• _Task description_:
Copy out, from the data, each line containing the string "wall".

• _The input_:

########################################

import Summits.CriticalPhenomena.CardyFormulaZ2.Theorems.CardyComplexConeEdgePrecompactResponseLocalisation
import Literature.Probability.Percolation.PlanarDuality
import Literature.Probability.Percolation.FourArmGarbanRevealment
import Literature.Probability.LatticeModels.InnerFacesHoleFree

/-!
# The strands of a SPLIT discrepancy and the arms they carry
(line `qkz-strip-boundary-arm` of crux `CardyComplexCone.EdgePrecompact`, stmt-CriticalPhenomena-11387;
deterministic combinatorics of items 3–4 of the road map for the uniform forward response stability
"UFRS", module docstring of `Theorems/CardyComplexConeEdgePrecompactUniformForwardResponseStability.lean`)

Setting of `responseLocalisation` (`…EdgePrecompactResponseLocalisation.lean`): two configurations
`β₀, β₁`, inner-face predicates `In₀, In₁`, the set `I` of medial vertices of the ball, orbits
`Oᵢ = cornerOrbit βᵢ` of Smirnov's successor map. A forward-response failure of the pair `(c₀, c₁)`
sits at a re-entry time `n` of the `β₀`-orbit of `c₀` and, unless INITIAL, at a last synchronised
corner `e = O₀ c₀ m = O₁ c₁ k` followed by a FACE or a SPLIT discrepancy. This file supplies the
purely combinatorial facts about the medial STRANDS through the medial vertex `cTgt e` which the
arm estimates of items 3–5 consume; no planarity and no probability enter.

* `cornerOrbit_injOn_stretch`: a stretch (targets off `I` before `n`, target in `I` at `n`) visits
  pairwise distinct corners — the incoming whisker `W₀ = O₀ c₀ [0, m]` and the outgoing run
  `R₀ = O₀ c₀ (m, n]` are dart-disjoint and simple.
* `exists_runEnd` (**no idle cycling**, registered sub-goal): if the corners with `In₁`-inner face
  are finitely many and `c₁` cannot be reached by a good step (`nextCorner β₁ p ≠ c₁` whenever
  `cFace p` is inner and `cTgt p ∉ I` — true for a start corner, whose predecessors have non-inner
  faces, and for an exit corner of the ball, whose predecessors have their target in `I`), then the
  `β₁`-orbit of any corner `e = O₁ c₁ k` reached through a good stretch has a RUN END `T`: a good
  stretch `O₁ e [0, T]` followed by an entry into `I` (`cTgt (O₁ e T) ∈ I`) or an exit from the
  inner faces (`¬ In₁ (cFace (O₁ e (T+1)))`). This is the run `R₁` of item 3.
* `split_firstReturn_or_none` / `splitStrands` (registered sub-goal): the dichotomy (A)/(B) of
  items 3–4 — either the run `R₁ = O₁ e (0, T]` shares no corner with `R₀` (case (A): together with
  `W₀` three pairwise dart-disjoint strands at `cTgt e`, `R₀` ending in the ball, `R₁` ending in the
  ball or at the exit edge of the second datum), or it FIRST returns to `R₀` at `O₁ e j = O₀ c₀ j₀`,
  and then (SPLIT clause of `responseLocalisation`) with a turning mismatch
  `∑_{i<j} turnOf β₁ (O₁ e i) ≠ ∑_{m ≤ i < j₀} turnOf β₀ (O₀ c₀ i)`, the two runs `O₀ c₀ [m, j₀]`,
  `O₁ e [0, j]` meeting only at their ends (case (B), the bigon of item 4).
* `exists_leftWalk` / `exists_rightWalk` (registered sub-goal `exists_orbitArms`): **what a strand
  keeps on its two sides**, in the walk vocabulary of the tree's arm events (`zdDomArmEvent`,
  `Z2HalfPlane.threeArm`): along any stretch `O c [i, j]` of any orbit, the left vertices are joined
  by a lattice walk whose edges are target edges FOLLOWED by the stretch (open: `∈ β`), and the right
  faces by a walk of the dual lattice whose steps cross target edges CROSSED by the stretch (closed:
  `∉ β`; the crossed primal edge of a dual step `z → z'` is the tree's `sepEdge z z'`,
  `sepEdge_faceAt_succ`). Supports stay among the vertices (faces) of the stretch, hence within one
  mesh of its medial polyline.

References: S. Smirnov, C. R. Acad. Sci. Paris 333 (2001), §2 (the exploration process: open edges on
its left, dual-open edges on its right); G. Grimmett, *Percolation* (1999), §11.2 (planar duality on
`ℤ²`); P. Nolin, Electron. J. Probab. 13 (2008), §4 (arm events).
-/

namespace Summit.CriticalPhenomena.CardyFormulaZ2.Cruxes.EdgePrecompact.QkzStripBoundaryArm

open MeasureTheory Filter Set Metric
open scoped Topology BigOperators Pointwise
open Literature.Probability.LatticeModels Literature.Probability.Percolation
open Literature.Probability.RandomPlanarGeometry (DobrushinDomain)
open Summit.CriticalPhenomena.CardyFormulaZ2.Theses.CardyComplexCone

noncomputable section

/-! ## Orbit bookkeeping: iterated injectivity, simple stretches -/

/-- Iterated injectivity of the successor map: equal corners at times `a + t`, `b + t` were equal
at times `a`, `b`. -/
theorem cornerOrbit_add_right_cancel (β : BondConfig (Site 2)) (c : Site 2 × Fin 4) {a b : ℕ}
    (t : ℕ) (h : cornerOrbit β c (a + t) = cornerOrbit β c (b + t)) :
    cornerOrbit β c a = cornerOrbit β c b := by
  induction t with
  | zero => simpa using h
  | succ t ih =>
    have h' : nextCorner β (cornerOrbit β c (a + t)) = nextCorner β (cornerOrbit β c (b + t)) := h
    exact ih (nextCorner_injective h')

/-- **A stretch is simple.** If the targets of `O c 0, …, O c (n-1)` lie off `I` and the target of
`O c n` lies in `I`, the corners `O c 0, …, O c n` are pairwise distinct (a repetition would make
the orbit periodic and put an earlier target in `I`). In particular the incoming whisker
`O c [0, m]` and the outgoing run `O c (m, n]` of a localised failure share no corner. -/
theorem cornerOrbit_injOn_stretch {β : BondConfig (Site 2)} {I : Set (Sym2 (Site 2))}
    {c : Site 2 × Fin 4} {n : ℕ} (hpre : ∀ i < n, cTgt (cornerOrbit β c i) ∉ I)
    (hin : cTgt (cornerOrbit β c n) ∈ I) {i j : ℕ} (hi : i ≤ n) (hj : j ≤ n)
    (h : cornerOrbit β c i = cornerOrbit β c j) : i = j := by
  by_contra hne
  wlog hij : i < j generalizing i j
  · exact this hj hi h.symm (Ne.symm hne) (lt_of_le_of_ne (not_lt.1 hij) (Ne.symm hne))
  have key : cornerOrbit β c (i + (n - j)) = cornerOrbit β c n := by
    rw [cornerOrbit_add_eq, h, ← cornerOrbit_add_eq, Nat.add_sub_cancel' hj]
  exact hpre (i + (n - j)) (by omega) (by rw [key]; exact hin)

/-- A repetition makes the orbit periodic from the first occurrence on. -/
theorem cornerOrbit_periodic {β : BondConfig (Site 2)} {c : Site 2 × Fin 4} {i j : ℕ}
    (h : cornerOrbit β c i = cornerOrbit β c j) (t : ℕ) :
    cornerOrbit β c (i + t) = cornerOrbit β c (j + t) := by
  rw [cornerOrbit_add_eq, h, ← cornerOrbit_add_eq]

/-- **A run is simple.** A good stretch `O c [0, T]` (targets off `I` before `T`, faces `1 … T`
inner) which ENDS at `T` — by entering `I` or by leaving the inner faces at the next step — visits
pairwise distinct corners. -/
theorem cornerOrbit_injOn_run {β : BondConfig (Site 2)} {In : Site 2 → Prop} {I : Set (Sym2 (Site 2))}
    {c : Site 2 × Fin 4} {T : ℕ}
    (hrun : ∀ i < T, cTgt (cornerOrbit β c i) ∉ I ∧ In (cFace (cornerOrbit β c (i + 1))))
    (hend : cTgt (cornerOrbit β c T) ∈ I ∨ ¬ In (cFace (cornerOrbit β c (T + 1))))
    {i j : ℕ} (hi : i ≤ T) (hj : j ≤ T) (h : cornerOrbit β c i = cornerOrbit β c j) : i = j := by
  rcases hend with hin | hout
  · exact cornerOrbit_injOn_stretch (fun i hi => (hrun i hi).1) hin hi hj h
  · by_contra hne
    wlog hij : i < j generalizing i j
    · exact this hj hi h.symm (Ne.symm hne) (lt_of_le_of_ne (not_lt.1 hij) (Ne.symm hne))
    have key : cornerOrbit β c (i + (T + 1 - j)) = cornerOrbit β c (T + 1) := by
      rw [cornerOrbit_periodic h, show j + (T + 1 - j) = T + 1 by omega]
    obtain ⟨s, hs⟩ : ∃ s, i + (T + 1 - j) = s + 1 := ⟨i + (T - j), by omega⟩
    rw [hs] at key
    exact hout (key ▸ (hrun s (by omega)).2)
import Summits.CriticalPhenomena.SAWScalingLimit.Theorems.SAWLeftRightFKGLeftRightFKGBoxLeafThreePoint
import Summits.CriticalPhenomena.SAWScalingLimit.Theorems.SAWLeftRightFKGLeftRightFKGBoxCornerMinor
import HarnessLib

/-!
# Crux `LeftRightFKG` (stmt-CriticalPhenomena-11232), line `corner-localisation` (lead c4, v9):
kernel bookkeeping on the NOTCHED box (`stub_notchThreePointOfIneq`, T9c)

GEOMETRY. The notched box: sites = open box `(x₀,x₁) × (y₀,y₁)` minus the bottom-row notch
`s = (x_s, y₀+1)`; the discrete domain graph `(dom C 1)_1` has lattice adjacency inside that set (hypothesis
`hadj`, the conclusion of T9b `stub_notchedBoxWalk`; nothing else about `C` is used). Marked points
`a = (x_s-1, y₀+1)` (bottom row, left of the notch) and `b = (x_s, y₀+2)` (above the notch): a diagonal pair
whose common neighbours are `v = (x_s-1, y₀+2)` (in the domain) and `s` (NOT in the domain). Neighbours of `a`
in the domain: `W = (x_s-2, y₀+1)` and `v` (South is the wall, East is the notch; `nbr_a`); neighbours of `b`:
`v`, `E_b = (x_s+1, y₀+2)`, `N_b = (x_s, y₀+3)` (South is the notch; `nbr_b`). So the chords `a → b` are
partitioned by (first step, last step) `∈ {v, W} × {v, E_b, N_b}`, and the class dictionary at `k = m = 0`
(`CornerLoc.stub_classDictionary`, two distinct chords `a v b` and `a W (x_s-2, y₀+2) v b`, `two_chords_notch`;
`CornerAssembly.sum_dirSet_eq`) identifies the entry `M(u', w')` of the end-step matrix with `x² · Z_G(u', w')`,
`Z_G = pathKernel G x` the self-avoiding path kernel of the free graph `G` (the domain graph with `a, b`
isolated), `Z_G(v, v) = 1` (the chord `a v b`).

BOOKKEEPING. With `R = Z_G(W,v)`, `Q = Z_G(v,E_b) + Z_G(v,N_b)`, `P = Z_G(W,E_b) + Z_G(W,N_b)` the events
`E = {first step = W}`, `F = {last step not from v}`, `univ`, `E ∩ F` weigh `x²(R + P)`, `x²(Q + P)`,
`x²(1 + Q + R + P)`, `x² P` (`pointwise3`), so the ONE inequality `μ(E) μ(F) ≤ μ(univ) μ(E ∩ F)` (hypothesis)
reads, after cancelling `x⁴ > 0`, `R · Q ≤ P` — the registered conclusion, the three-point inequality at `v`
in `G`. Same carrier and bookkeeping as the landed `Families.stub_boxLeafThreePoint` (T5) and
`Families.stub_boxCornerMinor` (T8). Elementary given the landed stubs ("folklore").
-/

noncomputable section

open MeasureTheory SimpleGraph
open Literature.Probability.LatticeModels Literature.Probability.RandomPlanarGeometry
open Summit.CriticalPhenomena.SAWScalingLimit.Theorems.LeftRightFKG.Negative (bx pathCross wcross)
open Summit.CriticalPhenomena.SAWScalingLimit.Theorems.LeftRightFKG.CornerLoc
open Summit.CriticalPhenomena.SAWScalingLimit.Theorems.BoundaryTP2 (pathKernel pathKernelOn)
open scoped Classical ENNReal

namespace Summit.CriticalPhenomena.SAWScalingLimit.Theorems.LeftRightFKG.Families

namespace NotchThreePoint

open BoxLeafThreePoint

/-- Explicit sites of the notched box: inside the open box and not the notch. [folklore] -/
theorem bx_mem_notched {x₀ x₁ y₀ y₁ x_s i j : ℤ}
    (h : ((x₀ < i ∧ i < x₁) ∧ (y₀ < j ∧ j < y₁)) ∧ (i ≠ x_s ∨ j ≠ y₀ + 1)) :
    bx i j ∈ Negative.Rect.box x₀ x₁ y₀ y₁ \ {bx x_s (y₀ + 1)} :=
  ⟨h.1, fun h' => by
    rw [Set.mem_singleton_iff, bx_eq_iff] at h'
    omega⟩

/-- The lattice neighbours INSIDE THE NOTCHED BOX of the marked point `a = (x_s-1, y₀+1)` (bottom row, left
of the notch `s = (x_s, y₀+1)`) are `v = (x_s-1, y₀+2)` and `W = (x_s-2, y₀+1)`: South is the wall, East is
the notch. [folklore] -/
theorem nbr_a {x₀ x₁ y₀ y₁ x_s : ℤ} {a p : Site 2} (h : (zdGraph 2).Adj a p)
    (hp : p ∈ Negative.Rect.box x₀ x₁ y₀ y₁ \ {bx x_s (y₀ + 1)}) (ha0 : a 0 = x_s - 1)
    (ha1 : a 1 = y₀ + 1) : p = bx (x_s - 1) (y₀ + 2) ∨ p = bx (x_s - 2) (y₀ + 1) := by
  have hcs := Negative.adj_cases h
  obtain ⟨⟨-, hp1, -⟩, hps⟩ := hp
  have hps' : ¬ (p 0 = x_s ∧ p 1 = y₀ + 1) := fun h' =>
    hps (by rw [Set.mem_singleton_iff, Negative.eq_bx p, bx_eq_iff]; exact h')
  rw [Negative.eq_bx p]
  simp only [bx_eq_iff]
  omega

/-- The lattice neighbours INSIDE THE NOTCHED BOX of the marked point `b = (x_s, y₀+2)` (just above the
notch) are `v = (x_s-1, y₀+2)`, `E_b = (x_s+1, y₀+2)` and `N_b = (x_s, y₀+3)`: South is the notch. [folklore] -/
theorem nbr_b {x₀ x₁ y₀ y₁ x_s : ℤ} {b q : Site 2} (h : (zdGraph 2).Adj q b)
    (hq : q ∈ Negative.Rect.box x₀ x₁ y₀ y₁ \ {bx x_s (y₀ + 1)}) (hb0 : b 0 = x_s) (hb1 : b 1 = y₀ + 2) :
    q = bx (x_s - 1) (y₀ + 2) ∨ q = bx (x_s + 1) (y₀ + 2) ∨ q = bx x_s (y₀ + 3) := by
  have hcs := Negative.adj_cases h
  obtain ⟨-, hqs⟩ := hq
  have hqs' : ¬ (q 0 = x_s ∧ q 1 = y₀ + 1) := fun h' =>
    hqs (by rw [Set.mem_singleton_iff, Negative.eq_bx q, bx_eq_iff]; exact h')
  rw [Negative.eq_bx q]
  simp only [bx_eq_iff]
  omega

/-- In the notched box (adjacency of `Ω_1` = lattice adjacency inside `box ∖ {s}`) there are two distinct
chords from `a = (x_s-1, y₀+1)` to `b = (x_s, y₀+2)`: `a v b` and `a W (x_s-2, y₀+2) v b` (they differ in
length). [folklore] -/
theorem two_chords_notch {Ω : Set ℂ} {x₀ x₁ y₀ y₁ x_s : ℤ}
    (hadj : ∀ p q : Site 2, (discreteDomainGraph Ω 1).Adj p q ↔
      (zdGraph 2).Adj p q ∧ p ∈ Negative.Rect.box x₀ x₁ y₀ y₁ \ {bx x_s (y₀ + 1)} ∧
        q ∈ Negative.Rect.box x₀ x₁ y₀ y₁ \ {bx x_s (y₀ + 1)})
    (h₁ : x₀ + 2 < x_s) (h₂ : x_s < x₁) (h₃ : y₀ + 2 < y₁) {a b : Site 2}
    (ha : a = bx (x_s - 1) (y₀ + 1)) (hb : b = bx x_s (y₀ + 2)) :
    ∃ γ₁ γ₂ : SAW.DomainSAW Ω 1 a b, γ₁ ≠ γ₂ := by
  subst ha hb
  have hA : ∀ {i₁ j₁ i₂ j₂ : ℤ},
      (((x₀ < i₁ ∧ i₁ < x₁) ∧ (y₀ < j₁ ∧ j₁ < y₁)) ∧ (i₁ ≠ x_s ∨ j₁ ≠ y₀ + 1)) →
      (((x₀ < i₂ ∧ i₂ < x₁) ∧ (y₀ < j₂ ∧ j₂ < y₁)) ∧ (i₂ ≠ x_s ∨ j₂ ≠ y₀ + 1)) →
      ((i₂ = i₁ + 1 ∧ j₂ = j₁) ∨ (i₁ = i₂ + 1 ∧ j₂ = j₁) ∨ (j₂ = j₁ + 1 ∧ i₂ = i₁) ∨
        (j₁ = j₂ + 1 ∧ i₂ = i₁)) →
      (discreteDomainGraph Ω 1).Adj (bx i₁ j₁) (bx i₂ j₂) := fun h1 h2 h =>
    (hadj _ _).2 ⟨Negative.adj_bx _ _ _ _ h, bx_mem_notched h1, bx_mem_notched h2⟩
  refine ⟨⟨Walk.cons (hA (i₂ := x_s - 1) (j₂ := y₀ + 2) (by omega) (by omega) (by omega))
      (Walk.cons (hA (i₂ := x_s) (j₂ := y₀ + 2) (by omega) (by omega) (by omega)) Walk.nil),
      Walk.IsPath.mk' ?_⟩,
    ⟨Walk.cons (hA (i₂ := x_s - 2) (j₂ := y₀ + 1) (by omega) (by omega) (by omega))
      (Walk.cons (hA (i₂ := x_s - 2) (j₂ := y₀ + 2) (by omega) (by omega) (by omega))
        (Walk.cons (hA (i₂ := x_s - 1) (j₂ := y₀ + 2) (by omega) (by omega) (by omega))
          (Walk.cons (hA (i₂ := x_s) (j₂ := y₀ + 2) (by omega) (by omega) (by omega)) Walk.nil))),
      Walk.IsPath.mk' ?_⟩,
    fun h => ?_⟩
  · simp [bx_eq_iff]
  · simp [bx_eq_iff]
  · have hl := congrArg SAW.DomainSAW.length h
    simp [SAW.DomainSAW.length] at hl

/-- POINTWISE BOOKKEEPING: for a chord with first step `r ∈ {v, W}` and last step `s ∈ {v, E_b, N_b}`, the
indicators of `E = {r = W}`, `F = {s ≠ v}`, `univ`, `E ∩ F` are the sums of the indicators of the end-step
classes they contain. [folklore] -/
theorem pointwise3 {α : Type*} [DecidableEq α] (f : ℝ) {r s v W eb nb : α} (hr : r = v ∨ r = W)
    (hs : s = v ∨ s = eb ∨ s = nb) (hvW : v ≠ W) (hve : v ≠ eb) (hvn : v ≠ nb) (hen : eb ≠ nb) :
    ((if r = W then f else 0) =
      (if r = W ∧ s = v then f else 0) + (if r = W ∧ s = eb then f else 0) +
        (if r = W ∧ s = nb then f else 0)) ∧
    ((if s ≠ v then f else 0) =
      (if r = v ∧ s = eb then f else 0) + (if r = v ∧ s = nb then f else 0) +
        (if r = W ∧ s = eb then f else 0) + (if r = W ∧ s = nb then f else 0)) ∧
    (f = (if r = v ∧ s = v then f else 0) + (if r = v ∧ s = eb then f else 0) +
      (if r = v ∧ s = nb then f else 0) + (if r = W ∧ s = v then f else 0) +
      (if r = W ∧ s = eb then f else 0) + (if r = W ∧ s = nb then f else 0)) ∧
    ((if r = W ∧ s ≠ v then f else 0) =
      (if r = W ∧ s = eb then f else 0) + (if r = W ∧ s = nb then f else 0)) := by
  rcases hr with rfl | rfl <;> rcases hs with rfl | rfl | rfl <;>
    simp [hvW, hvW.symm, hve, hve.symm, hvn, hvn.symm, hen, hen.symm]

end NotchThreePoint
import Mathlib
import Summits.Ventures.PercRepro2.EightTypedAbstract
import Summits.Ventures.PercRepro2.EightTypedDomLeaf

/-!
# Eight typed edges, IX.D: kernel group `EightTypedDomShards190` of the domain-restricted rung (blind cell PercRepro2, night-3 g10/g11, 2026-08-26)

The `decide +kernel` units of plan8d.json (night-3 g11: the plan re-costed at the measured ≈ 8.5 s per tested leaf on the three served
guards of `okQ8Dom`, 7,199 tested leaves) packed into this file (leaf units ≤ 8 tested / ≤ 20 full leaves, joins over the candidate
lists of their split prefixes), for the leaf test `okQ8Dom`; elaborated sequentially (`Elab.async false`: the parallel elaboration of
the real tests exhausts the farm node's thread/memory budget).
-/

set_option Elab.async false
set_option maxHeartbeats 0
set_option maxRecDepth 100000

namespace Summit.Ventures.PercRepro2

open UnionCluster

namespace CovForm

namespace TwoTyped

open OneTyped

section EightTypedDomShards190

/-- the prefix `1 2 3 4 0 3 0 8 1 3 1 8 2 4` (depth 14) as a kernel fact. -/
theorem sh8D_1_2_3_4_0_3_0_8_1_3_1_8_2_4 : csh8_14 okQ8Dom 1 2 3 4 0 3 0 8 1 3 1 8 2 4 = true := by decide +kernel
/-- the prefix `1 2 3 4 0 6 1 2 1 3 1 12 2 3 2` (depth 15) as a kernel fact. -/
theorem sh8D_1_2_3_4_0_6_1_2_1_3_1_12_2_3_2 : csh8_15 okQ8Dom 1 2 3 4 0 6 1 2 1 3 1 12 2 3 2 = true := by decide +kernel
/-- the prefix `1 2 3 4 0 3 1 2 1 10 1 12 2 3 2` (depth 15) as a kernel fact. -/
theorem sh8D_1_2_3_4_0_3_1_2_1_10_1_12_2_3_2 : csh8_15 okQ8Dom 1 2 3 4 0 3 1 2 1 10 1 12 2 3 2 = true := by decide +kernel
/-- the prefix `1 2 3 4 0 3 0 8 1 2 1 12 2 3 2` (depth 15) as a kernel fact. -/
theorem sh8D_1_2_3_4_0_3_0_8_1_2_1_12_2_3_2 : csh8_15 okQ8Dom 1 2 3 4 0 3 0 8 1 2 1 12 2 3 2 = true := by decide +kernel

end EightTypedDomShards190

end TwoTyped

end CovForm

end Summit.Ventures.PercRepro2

########################################

• _Task solution_:
in the domain: `W = (x_s-2, y₀+1)` and `v` (South is the wall, East is the notch; `nbr_a`); neighbours of `b`:
of the notch `s = (x_s, y₀+1)`) are `v = (x_s-1, y₀+2)` and `W = (x_s-2, y₀+1)`: South is the wall, East is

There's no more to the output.